Six cent dix victimes récemment identifiées du massacre de Srebrenica ont enfin trouvé le repos. Sous une pluie fine et persistante, plusieurs dizaines de milliers de personnes ont assisté à la cérémonie religieuse musulmane de la dzenaza, la prière des morts, qui a conclu les commémorations du dixième anniversaire du massacre de Srebrenica.

De nombreuses familles de victimes et de survivants de Srebrenica avaient afflué vers le mémorial de Potocari, à une dizaine de kilomètres de la ville martyre. C'est là même que les hommes des forces serbes du général Mladic avaient procédé au tri entre les hommes et les femmes.

Pour la première fois, le président de la République de Serbie avait répondu à l'invitation de la Présidence collégiale de Bosnie-Herzégovine. La venue de Boris Tadic, présentée comme un pas important vers la réconciliation régionale, avait cependant été vivement contestée par les associations des Mères de Srebrenica.

Dans leurs discours, les orateurs ont souligné la nécessité de l'arrestation des deux anciens dirigeants bosno-serbes, Radovan Karadzic et Ratko Mladic, considérés comme les principaux instigateurs du massacre et qui défient la justice internationale depuis 1995. En signe de protestation, la procureure générale du Tribunal pénal international de La Haye, Carla Del Ponte, a refusé de se rendre aux cérémonies. Celles-ci ont débuté par la visite organisée d'une fosse commune qui vient d'être découverte près du petit village de Budak, à 500 m du mémorial de Potocari.

«La honte de l'Europe»

Désormais, près de 2000 victimes identifiées reposent dans le cimetière du mémorial de Potocari, mais des milliers de familles n'ont toujours pas retrouvé leurs proches, ce qui les empêche toujours de faire leur deuil.

Alors qu'une vaste banderole placée à l'entrée du mémorial appelait «à ne pas oublier Srebrenica», d'autres soulignaient que la chute de la ville représentait «la honte de l'Europe». En effet, les Casques bleus néerlandais chargés d'assurer la défense de l'enclave, proclamée «zone de sécurité» des Nations unies, se sont révélés incapables d'accomplir leur tâche. Certains d'entre eux ont d'ailleurs pris part, en civil, aux commémorations.

Malgré la douleur des familles, ce dixième anniversaire de la tragédie n'a peut-être pas été marqué par l'émotion lors des précédentes commémorations, même si un éclat particulier avait été donné à la cérémonie. Des autobus avaient été affrétés de toute la Bosnie pour permettre aux survivants de l'enclave, désormais réfugiés dans d'autres villes, de venir se recueillir, mais aussi de se retrouver entre anciens voisins. Avec des stands de marchands de glace ou de grillades, l'ambiance oscillait parfois entre la douleur, le recueillement et le rassemblement populaire.

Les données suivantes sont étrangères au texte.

import Summits.Ventures.PercRepro.ProfilePointedCircuitClassesStarSharpDefectE
import Summits.Ventures.PercRepro.ProfilePointedCircuitClassesStarSharpLoopG
import Summits.Ventures.PercRepro.ProfilePointedCircuitClassesStarSharpParB

/-!
# PercRepro — THE LOOP AND PARALLEL REGIMES OF CASE D0, UNCONDITIONALLY
(p5, gen 55; `proofs/P5-GM1.md` §82 ADD 6)

`card_d0Def_le_three` (the defects of `R` are at most three) discharges the instance condition «at most three demands
without a swap» of `inCount_thru_le_of_loop_of_le_three_bad`, `inCount_thru_le_of_par_f_of_le_three_bad` and
`inCount_thru_le_of_par_e_of_le_three_bad`: in each regime the demands of the class are defects of `R`
(`hthree_of_defects`).  The three regime theorems `inCount_thru_le_of_loop`, `inCount_thru_le_of_par_f`,
`inCount_thru_le_of_par_e` carry only the standing hypotheses of case D0 and the regime's rank condition.
-/

open scoped Matroid

namespace PercRepro.Cogirth

open Finset ThmH Skew Shadow Profile

open Classical

variable {α : Type} [DecidableEq α] {N : Matroid α} [N.Finite]

section StarSharpRegimes

variable {b b' : α}

/-- Four elements of a set of at most three elements: two coincide. -/
theorem two_eq_of_four_mem_card_le_three {β : Type} [DecidableEq β] {s : Finset β} (hs : s.card ≤ 3) {x y z w : β}
    (hx : x ∈ s) (hy : y ∈ s) (hz : z ∈ s) (hw : w ∈ s) :
    x = y ∨ x = z ∨ x = w ∨ y = z ∨ y = w ∨ z = w := by
  by_contra hcon
  push Not at hcon
  obtain ⟨hxy, hxz, hxw, hyz, hyw, hzw⟩ := hcon
  have h4 : ({x, y, z, w} : Finset β).card = 4 := by
    rw [card_insert_of_notMem, card_insert_of_notMem, card_pair hzw]
    · simp only [mem_insert, mem_singleton, not_or]; exact ⟨hyz, hyw⟩
    · simp only [mem_insert, mem_singleton, not_or]; exact ⟨hxy, hxz, hxw⟩
  have hsub : ({x, y, z, w} : Finset β) ⊆ s := by
    intro u hu
    simp only [mem_insert, mem_singleton] at hu
    rcases hu with rfl | rfl | rfl | rfl
    · exact hx
    · exact hy
    · exact hz
    · exact hw
  have := card_le_card hsub
  omega

/-- **THE INSTANCE CONDITION IS A THEOREM**: four ON demands whose pairs are defects of `R` are not pairwise
distinct. -/
theorem hthree_of_defects (hn : (gr N).card = 9) (h : SeriesPair N b b') {e f : α} (he : e ∈ gr N) (hf : f ∈ gr N)
    (hef : e ≠ f) (heb : e ≠ b) (heb' : e ≠ b') (hfb : f ≠ b) (hfb' : f ≠ b')
    (he1 : ∀ y ∈ ((((gr N).erase b).erase b').erase f).erase e, rk N {e, y} = 2)
    (hf1 : ∀ y ∈ ((((gr N).erase b).erase b').erase f).erase e, rk N {f, y} = 2)
    (hfc : ∀ y ∈ ((((gr N).erase b).erase b').erase f).erase e, rk N (((((gr N).erase b).erase b').erase f).erase y) = 4)
    (hX : rk N (((((gr N).erase b).erase b').erase f).erase e) = 4) :
    ∀ W₁ ∈ d0DON N b' e f, ∀ W₂ ∈ d0DON N b' e f, ∀ W₃ ∈ d0DON N b' e f, ∀ W₄ ∈ d0DON N b' e f,
      ¬ (rk N (insert f ((W₁.erase b).erase e)) = 3 ∧
        rk N (insert e (((((gr N).erase b).erase b').erase f).erase e \ (W₁.erase b).erase e)) = 4) →
      ¬ (rk N (insert f ((W₂.erase b).erase e)) = 3 ∧
        rk N (insert e (((((gr N).erase b).erase b').erase f).erase e \ (W₂.erase b).erase e)) = 4) →
      ¬ (rk N (insert f ((W₃.erase b).erase e)) = 3 ∧
        rk N (insert e (((((gr N).erase b).erase b').erase f).erase e \ (W₃.erase b).erase e)) = 4) →
      ¬ (rk N (insert f ((W₄.erase b).erase e)) = 3 ∧
        rk N (insert e (((((gr N).erase b).erase b').erase f).erase e \ (W₄.erase b).erase e)) = 4) →
      W₁ = W₂ ∨ W₁ = W₃ ∨ W₁ = W₄ ∨ W₂ = W₃ ∨ W₂ = W₄ ∨ W₃ = W₄ := by
  have hdata := d0_demand_data h hn hf hef heb hfb hfb' (e := e)
  have hmem : ∀ W ∈ d0DON N b' e f, ¬ (rk N (insert f ((W.erase b).erase e)) = 3 ∧
      rk N (insert e (((((gr N).erase b).erase b').erase f).erase e \ (W.erase b).erase e)) = 4) →
      (W.erase b).erase e ∈ d0Def N b b' e f ∧ insert b (insert e ((W.erase b).erase e)) = W := by
    intro W hW hP
    have hWd := hW
    simp only [d0DON, mem_filter] at hWd
    obtain ⟨-, hπX, hπ2, hπW, hbW, hπe, hYf, -⟩ := hdata W hWd.1 hWd.2.1 hWd.2.2
    refine ⟨mem_d0Def.2 ⟨hπX, hπ2, hπe, hYf, hP⟩, ?_⟩
    rw [hπW, hbW]
  have hcard := card_d0Def_le_three hn h he hf hef heb heb' hfb hfb' he1 hf1 hfc hX
  intro W₁ h1 W₂ h2 W₃ h3 W₄ h4 hP1 hP2 hP3 hP4
  obtain ⟨hm1, he1'⟩ := hmem W₁ h1 hP1
  obtain ⟨hm2, he2'⟩ := hmem W₂ h2 hP2
  obtain ⟨hm3, he3'⟩ := hmem W₃ h3 hP3
  obtain ⟨hm4, he4'⟩ := hmem W₄ h4 hP4
  rcases two_eq_of_four_mem_card_le_three hcard hm1 hm2 hm3 hm4 with h' | h' | h' | h' | h' | h'
  · exact Or.inl (by rw [← he1', ← he2', h'])
  · exact Or.inr (Or.inl (by rw [← he1', ← he3', h']))
  · exact Or.inr (Or.inr (Or.inl (by rw [← he1', ← he4', h'])))
  · exact Or.inr (Or.inr (Or.inr (Or.inl (by rw [← he2', ← he3', h']))))
  · exact Or.inr (Or.inr (Or.inr (Or.inr (Or.inl (by rw [← he2', ← he4', h'])))))
  · exact Or.inr (Or.inr (Or.inr (Or.inr (Or.inr (by rw [← he3', ← he4', h'])))))

/-- **THE LOOP REGIME** (`ρ{b, b′} = 1`, every set ON): the `b′`-avoiding inequality, with no instance condition. -/
theorem inCount_thru_le_of_loop (hn : (gr N).card = 9) (h : SeriesPair N b b')
    {e f : α} (he : e ∈ gr N) (hf : f ∈ gr N) (hef : e ≠ f) (heb : e ≠ b) (heb' : e ≠ b') (hfb : f ≠ b) (hfb' : f ≠ b')
    (he1 : ∀ y ∈ ((((gr N).erase b).erase b').erase f).erase e, rk N {e, y} = 2)
    (hf1 : ∀ y ∈ ((((gr N).erase b).erase b').erase f).erase e, rk N {f, y} = 2)
    (hfc : ∀ y ∈ ((((gr N).erase b).erase b').erase f).erase e, rk N (((((gr N).erase b).erase b').erase f).erase y) = 4)
    (hX : rk N (((((gr N).erase b).erase b').erase f).erase e) = 4) (hef2 : rk N {e, f} = 2)
    (hbb : rk N {b, b'} = 1) :
    inCount N 4 e + thruCount N 4 {b', f} + thruCount N 4 {b', e, f} ≤
      inCount N 4 f + thruCount N 4 {e, f} + thruCount N 4 {b', e} := by
  apply inCount_thru_le_of_loop_of_le_three_bad hn h he hf hef heb heb' hfb hfb' he1 hf1 hfc hX hef2 hbb
  have hbadC := defect_data_of_loop hn h he hf hef heb heb' hfb hfb' he1 hf1 hX hef2 hbb
  intro W₁ h1 W₂ h2 W₃ h3 W₄ h4 hc1 hc2 hc3 hc4
  exact hthree_of_defects hn h he hf hef heb heb' hfb hfb' he1 hf1 hfc hX W₁ h1 W₂ h2 W₃ h3 W₄ h4
    (hbadC W₁ (mem_filter.2 ⟨h1, hc1⟩)).2.2.2.2.2.1 (hbadC W₂ (mem_filter.2 ⟨h2, hc2⟩)).2.2.2.2.2.1
    (hbadC W₃ (mem_filter.2 ⟨h3, hc3⟩)).2.2.2.2.2.1 (hbadC W₄ (mem_filter.2 ⟨h4, hc4⟩)).2.2.2.2.2.1

/-- **THE REGIME `b ∥ f`** (`ρ{f, b, b′} = 2`, `ρ{b, b′} = 2`): the `b′`-avoiding inequality, with no instance
condition. -/
theorem inCount_thru_le_of_par_f (hn : (gr N).card = 9) (h : SeriesPair N b b')
    {e f : α} (he : e ∈ gr N) (hf : f ∈ gr N) (hef : e ≠ f) (heb : e ≠ b) (heb' : e ≠ b') (hfb : f ≠ b) (hfb' : f ≠ b')
    (he1 : ∀ y ∈ ((((gr N).erase b).erase b').erase f).erase e, rk N {e, y} = 2)
    (hf1 : ∀ y ∈ ((((gr N).erase b).erase b').erase f).erase e, rk N {f, y} = 2)
    (hfc : ∀ y ∈ ((((gr N).erase b).erase b').erase f).erase e, rk N (((((gr N).erase b).erase b').erase f).erase y) = 4)
    (hX : rk N (((((gr N).erase b).erase b').erase f).erase e) = 4) (hef2 : rk N {e, f} = 2)
    (hpf : rk N {f, b, b'} = 2) (hbb2 : rk N {b, b'} = 2) :
    inCount N 4 e + thruCount N 4 {b', f} + thruCount N 4 {b', e, f} ≤
      inCount N 4 f + thruCount N 4 {e, f} + thruCount N 4 {b', e} := by
  apply inCount_thru_le_of_par_f_of_le_three_bad hn h he hf hef heb heb' hfb hfb' he1 hf1 hfc hX hef2 hpf hbb2
  have hfE : f ∈ ((gr N).erase b).erase b' := mem_erase.2 ⟨hfb', mem_erase.2 ⟨hfb, hf⟩⟩
  have hXE : ((((gr N).erase b).erase b').erase f).erase e ⊆ ((gr N).erase b).erase b' :=
    (erase_subset _ _).trans (erase_subset _ _)
  have hf1' : rk N ({f} : Finset α) = 1 := by
    have h1 := rk_insert_le_add_one (N := N) he (X := ({f} : Finset α)) (singleton_subset_iff.2 hf)
    have h2 := rk_le_card' (M := N) ({f} : Finset α)
    rw [card_singleton] at h2
    rw [hef2] at h1
    omega
  have hon : ∀ S : Finset α, S ⊆ ((gr N).erase b).erase b' → f ∈ S → rk N (insert b (insert b' S)) = rk N S + 1 := by
    intro S hS hfS
    rw [on_iff_of_parallel h hfE hf1' hpf hbb2 hS, insert_eq_of_mem hfS]
  have hdata := d0_demand_data h hn hf hef heb hfb hfb' (e := e)
  have hP : ∀ W ∈ d0DON N b' e f, ¬ d0c0 N b b' e f W → ¬ (rk N (insert f ((W.erase b).erase e)) = 3 ∧
      rk N (insert e (((((gr N).erase b).erase b').erase f).erase e \ (W.erase b).erase e)) = 4) := by
    intro W hW hc0
    have hWd := hW
    simp only [d0DON, mem_filter] at hWd
    obtain ⟨-, hπX, -, -, -, -, -, -⟩ := hdata W hWd.1 hWd.2.1 hWd.2.2
    rintro ⟨h1, h2⟩
    apply hc0
    exact ⟨h1, h2, by rw [hon _ (insert_subset hfE (hπX.trans hXE)) (mem_insert_self _ _), h1]⟩
  intro W₁ h1 W₂ h2 W₃ h3 W₄ h4 hc1 hc2 hc3 hc4
  exact hthree_of_defects hn h he hf hef heb heb' hfb hfb' he1 hf1 hfc hX W₁ h1 W₂ h2 W₃ h3 W₄ h4
    (hP W₁ h1 hc1) (hP W₂ h2 hc2) (hP W₃ h3 hc3) (hP W₄ h4 hc4)

/-- **THE REGIME `b ∥ e`** (`ρ{e, b, b′} = 2`, `ρ{b, b′} = 2`): the `b′`-avoiding inequality, with no instance
condition. -/
theorem inCount_thru_le_of_par_e (hn : (gr N).card = 9) (h : SeriesPair N b b')
    {e f : α} (he : e ∈ gr N) (hf : f ∈ gr N) (hef : e ≠ f) (heb : e ≠ b) (heb' : e ≠ b') (hfb : f ≠ b) (hfb' : f ≠ b')
    (he1 : ∀ y ∈ ((((gr N).erase b).erase b').erase f).erase e, rk N {e, y} = 2)
    (hf1 : ∀ y ∈ ((((gr N).erase b).erase b').erase f).erase e, rk N {f, y} = 2)
    (hfc : ∀ y ∈ ((((gr N).erase b).erase b').erase f).erase e, rk N (((((gr N).erase b).erase b').erase f).erase y) = 4)
    (hX : rk N (((((gr N).erase b).erase b').erase f).erase e) = 4) (hef2 : rk N {e, f} = 2)
    (hpe : rk N {e, b, b'} = 2) (hbb2 : rk N {b, b'} = 2) :
    inCount N 4 e + thruCount N 4 {b', f} + thruCount N 4 {b', e, f} ≤
      inCount N 4 f + thruCount N 4 {e, f} + thruCount N 4 {b', e} := by
  apply inCount_thru_le_of_par_e_of_le_three_bad hn h he hf hef heb heb' hfb hfb' he1 hf1 hfc hX hef2 hpe hbb2
  have hfE : f ∈ ((gr N).erase b).erase b' := mem_erase.2 ⟨hfb', mem_erase.2 ⟨hfb, hf⟩⟩
  have heE : e ∈ ((gr N).erase b).erase b' := mem_erase.2 ⟨heb', mem_erase.2 ⟨heb, he⟩⟩
  have hXE : ((((gr N).erase b).erase b').erase f).erase e ⊆ ((gr N).erase b).erase b' :=
    (erase_subset _ _).trans (erase_subset _ _)
  have he1' : rk N ({e} : Finset α) = 1 := by
    have h1 := rk_insert_le_add_one (N := N) hf (X := ({e} : Finset α)) (singleton_subset_iff.2 he)
    have h2 := rk_le_card' (M := N) ({e} : Finset α)
    rw [card_singleton] at h2
    rw [pair_comm'] at hef2
    rw [hef2] at h1
    omega
  have hon : ∀ S : Finset α, S ⊆ ((gr N).erase b).erase b' → e ∈ S → rk N (insert b (insert b' S)) = rk N S + 1 := by
    intro S hS heS
    rw [on_iff_of_parallel h heE he1' hpe hbb2 hS, insert_eq_of_mem heS]
  have hdata := d0_demand_data h hn hf hef heb hfb hfb' (e := e)
  have hP : ∀ W ∈ d0DON N b' e f, ¬ d0c0 N b b' e f W ∧ ¬ (d0c1 N b e f W ∧ d0c2 N b b' e f W) →
      ¬ (rk N (insert f ((W.erase b).erase e)) = 3 ∧
        rk N (insert e (((((gr N).erase b).erase b').erase f).erase e \ (W.erase b).erase e)) = 4) := by
    intro W hW hcls
    have hWd := hW
    simp only [d0DON, mem_filter] at hWd
    obtain ⟨-, hπX, hπ2, -, -, hYr, hYc, -⟩ := hdata W hWd.1 hWd.2.1 hWd.2.2
    rintro ⟨h1, h2⟩
    -- the swap is OFF, so `ρ(π + e + f) = 4` (c1); then the complement is ON (¬ c2), against `hcls.2`
    have hoffswap : ¬ rk N (insert b (insert b' (insert f ((W.erase b).erase e)))) = 4 := fun h' =>
      hcls.1 ⟨h1, h2, h'⟩
    have hsubE : insert f ((W.erase b).erase e) ⊆ ((gr N).erase b).erase b' := insert_subset hfE (hπX.trans hXE)
    have hc1 : d0c1 N b e f W := by
      unfold d0c1
      have h3 : ¬ rk N (insert e (insert f ((W.erase b).erase e))) = rk N (insert f ((W.erase b).erase e)) := by
        intro h4
        apply hoffswap
        rw [(on_iff_of_parallel h heE he1' hpe hbb2 hsubE).2 h4, h1]
      have h4 := rk_insert_le_add_one (N := N) he (X := insert f ((W.erase b).erase e))
        (hsubE.trans ((erase_subset _ _).trans (erase_subset _ _)))
      have h5 : rk N (insert f ((W.erase b).erase e)) ≤ rk N (insert e (insert f ((W.erase b).erase e))) :=
        rk_mono' (subset_insert _ _)
      rw [insert_f_insert_e_comm]
      omega
    have hnc2 : ¬ d0c2 N b b' e f W := fun h' => hcls.2 ⟨hc1, h'⟩
    apply hnc2
    unfold d0c2
    have hXπE : ((((gr N).erase b).erase b').erase f).erase e \ (W.erase b).erase e ⊆ ((gr N).erase b).erase b' :=
      sdiff_subset.trans hXE
    have h3 := rk_insert_bb'_bounds h hXπE
    have h4 : rk N (((((gr N).erase b).erase b').erase f).erase e \ (W.erase b).erase e) = 3 :=
      d0_S3 h hn he hf hef heb heb' hfb hfb' _ hπX hπ2 hYc
    have h5 : ¬ rk N (insert b (insert b' (((((gr N).erase b).erase b').erase f).erase e \ (W.erase b).erase e))) =
        rk N (((((gr N).erase b).erase b').erase f).erase e \ (W.erase b).erase e) + 1 := by
      rw [on_iff_of_parallel h heE he1' hpe hbb2 hXπE]
      omega
    omega
  intro W₁ h1 W₂ h2 W₃ h3 W₄ h4 hc1 hc2 hc3 hc4
  exact hthree_of_defects hn h he hf hef heb heb' hfb hfb' he1 hf1 hfc hX W₁ h1 W₂ h2 W₃ h3 W₄ h4
    (hP W₁ h1 hc1) (hP W₂ h2 hc2) (hP W₃ h3 hc3) (hP W₄ h4 hc4)

end StarSharpRegimes

end PercRepro.Cogirth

Des marcheurs avaient parcouru 70 km dans les collines de l'est de la Bosnie, reprenant l'itinéraire inverse suivi en juillet 1995 par les fugitifs harcelés par les troupes serbes. A leur arrivée dans le mémorial de Potocari, ils brandissaient un immense drapeau frappé aux fleurs de lys, l'emblème de la Bosnie durant la guerre. Beaucoup d'entre eux arboraient également des T-shirts à l'effigie de Naser Oric, l'ancien chef de la défense de Srebrenica, en attente de jugement devant le Tribunal de La Haye pour des crimes commis contre les civils serbes de la région.

Pour ces survivants du massacre, Naser Oric, qui a défendu la ville, ne peut pas être considéré comme un criminel, même si les expéditions des Bosniaques assiégés contre les villages serbes des alentours se sont soldées par de nombreuses tueries. D'ailleurs, les Serbes de la région vont également commémorer la mort des leurs. Une liturgie sera célébrée dans l'église orthodoxe de Srebrenica mardi matin, et une immense croix sera érigée dans le village de Kravica.

Communautés toujours divisées

Dans son allocution, le reis ul-ulema, la plus haute autorité de Bosnie, a appelé à la reconnaissance du crime et à la prière commune entre les fidèles de toutes les religions, en soulignant que la justice devait prendre le pas sur la vengeance. Ce message en faveur de la réconciliation a pourtant peu de chances d'être entendu par les communautés serbe et musulmane toujours divisées de Bosnie.